*** DATASET ***

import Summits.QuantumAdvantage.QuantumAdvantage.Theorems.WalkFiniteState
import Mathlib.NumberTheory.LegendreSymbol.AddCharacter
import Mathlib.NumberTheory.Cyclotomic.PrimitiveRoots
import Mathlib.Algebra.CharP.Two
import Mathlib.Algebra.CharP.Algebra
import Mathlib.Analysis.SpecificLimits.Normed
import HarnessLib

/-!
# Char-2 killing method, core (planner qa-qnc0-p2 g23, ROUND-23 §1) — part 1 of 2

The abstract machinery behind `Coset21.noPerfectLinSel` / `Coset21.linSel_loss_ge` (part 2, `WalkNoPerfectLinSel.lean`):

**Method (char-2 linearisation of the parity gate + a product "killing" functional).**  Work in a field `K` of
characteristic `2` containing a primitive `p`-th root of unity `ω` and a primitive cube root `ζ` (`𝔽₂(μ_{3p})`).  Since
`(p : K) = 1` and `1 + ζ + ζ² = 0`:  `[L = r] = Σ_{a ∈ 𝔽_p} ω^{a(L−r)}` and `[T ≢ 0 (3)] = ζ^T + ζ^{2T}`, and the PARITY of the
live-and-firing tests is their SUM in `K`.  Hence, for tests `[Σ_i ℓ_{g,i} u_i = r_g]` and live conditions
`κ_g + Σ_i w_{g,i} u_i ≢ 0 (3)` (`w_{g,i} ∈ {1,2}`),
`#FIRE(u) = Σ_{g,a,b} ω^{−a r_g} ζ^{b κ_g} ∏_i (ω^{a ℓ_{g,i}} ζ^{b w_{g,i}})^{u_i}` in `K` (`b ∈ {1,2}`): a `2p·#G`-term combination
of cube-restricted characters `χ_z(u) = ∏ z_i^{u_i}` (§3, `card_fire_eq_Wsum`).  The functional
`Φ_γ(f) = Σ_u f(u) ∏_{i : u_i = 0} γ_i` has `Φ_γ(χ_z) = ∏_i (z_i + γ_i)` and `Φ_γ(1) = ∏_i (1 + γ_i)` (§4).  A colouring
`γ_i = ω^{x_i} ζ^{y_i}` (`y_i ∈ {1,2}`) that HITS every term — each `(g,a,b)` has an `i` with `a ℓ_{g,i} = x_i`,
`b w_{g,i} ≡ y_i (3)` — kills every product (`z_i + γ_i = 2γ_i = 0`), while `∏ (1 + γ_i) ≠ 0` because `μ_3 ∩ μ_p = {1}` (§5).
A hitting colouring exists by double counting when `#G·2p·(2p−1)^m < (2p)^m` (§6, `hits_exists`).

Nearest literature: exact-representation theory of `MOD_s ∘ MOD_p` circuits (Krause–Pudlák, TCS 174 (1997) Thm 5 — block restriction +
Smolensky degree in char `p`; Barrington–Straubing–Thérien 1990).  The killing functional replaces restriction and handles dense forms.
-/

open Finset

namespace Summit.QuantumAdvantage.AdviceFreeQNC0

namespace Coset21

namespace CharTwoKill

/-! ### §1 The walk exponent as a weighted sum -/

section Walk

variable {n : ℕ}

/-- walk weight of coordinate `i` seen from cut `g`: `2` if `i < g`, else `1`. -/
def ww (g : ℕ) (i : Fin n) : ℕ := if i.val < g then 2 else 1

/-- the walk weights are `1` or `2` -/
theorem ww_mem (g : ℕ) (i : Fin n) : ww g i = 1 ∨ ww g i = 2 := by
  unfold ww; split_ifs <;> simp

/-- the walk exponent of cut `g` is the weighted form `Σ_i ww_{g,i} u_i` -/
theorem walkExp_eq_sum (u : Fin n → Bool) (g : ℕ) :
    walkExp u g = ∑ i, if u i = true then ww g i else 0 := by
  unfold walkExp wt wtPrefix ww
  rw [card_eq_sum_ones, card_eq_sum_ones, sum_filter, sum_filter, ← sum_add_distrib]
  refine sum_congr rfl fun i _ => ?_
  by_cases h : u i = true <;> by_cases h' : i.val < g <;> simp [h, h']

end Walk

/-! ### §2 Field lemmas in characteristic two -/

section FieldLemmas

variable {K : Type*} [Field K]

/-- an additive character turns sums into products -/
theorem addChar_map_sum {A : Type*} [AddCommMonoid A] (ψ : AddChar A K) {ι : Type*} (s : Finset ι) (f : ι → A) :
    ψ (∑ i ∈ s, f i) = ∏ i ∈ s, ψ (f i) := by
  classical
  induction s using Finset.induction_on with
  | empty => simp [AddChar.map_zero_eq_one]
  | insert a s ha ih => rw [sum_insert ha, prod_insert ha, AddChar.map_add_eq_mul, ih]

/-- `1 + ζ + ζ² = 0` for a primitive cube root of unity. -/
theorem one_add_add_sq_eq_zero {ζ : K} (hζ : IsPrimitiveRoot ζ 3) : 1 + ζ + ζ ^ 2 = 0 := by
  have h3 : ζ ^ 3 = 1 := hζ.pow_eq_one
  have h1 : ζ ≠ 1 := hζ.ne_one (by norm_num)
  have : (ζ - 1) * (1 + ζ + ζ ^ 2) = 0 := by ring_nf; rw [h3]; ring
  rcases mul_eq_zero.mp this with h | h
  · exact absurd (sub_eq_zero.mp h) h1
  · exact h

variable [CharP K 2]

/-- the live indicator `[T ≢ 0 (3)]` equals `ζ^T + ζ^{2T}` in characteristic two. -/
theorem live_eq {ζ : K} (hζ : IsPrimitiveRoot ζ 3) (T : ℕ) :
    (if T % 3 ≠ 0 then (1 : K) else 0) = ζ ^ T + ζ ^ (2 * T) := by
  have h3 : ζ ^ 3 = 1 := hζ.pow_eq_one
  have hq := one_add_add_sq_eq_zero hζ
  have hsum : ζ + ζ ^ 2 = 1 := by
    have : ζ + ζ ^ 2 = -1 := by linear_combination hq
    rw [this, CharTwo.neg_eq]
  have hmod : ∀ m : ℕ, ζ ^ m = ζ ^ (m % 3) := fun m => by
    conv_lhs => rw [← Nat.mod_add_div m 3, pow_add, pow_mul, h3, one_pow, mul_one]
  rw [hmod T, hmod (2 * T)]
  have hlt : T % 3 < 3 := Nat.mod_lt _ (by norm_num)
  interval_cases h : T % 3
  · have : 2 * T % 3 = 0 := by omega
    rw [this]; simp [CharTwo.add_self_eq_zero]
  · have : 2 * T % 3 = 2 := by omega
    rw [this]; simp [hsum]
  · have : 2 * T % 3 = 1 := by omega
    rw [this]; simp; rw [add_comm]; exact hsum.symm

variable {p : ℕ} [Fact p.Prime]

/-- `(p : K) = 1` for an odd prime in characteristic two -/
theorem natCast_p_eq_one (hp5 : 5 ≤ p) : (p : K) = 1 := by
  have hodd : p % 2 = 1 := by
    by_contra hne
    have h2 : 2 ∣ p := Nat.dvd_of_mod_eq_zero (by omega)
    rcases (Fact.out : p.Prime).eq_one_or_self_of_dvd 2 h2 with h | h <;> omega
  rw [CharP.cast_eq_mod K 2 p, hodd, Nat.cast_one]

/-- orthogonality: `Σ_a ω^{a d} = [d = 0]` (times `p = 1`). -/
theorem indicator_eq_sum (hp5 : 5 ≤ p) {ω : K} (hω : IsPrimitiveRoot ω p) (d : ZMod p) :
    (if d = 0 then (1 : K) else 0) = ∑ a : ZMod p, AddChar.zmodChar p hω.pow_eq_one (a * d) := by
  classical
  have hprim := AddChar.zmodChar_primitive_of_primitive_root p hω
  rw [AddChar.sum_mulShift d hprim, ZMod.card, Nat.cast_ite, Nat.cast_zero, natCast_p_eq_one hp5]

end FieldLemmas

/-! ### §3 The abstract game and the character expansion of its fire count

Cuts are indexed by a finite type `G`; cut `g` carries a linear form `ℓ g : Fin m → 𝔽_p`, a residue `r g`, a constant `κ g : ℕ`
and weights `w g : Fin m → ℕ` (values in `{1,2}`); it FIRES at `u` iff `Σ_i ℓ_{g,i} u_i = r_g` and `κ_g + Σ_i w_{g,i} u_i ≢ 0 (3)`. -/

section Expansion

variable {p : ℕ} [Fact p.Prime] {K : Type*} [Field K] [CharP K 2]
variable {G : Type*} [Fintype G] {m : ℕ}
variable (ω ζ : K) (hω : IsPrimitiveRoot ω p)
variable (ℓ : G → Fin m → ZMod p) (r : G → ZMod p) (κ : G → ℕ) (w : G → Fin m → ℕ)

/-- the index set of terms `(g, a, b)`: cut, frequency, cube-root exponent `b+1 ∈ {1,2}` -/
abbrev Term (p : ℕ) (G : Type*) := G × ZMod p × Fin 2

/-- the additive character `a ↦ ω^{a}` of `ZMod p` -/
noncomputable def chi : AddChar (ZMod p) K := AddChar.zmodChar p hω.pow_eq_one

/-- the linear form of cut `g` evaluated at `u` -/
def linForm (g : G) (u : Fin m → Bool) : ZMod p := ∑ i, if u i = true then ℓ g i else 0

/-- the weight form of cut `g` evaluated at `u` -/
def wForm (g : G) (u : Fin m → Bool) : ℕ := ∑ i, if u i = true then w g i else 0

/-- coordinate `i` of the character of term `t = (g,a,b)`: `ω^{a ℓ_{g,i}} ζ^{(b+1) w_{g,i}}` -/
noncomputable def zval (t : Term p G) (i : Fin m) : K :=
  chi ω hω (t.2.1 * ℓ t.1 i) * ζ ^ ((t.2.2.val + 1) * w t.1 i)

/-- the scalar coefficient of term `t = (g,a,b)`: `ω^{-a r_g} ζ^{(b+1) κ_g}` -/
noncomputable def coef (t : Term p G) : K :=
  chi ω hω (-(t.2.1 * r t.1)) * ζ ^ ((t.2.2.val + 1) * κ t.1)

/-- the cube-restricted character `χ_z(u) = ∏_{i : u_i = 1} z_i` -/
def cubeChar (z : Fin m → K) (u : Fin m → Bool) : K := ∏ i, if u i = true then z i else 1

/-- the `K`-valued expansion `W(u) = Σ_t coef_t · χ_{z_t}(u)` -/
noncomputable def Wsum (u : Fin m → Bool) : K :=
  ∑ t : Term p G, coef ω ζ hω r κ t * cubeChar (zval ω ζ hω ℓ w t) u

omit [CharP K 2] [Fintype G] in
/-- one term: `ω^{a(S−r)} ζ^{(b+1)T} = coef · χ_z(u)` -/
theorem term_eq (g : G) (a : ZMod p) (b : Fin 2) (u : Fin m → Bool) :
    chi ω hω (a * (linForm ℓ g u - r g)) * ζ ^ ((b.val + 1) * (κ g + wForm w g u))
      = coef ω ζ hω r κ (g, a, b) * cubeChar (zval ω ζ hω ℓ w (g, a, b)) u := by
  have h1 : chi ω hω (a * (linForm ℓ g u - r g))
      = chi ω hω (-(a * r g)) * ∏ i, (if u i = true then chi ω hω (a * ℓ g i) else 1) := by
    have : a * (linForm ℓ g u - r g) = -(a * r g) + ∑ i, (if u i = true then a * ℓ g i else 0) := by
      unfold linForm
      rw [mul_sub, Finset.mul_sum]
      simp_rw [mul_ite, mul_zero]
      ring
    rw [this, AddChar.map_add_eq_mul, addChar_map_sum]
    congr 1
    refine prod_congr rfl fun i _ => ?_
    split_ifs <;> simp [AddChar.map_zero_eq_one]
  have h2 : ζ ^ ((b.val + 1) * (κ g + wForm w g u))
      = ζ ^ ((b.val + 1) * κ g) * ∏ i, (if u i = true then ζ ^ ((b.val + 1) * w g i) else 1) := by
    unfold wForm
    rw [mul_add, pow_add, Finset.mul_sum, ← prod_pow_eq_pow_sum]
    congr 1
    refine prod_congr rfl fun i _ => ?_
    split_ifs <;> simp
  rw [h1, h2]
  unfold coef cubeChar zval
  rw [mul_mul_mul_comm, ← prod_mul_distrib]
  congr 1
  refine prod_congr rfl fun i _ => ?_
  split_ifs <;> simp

*** End of DATASET ***

**PROBLEM REQUIREMENTS**
Copy exactly the lines that run from the first line of the data to the line containing "live-and-firing tests is", please, with both ends included and nothing else.

**SOLUTION BELOW**
import Summits.QuantumAdvantage.QuantumAdvantage.Theorems.WalkFiniteState
import Mathlib.NumberTheory.LegendreSymbol.AddCharacter
import Mathlib.NumberTheory.Cyclotomic.PrimitiveRoots
import Mathlib.Algebra.CharP.Two
import Mathlib.Algebra.CharP.Algebra
import Mathlib.Analysis.SpecificLimits.Normed
import HarnessLib

/-!
# Char-2 killing method, core (planner qa-qnc0-p2 g23, ROUND-23 §1) — part 1 of 2

The abstract machinery behind `Coset21.noPerfectLinSel` / `Coset21.linSel_loss_ge` (part 2, `WalkNoPerfectLinSel.lean`):

**Method (char-2 linearisation of the parity gate + a product "killing" functional).**  Work in a field `K` of
characteristic `2` containing a primitive `p`-th root of unity `ω` and a primitive cube root `ζ` (`𝔽₂(μ_{3p})`).  Since
`(p : K) = 1` and `1 + ζ + ζ² = 0`:  `[L = r] = Σ_{a ∈ 𝔽_p} ω^{a(L−r)}` and `[T ≢ 0 (3)] = ζ^T + ζ^{2T}`, and the PARITY of the
live-and-firing tests is their SUM in `K`.  Hence, for tests `[Σ_i ℓ_{g,i} u_i = r_g]` and live conditions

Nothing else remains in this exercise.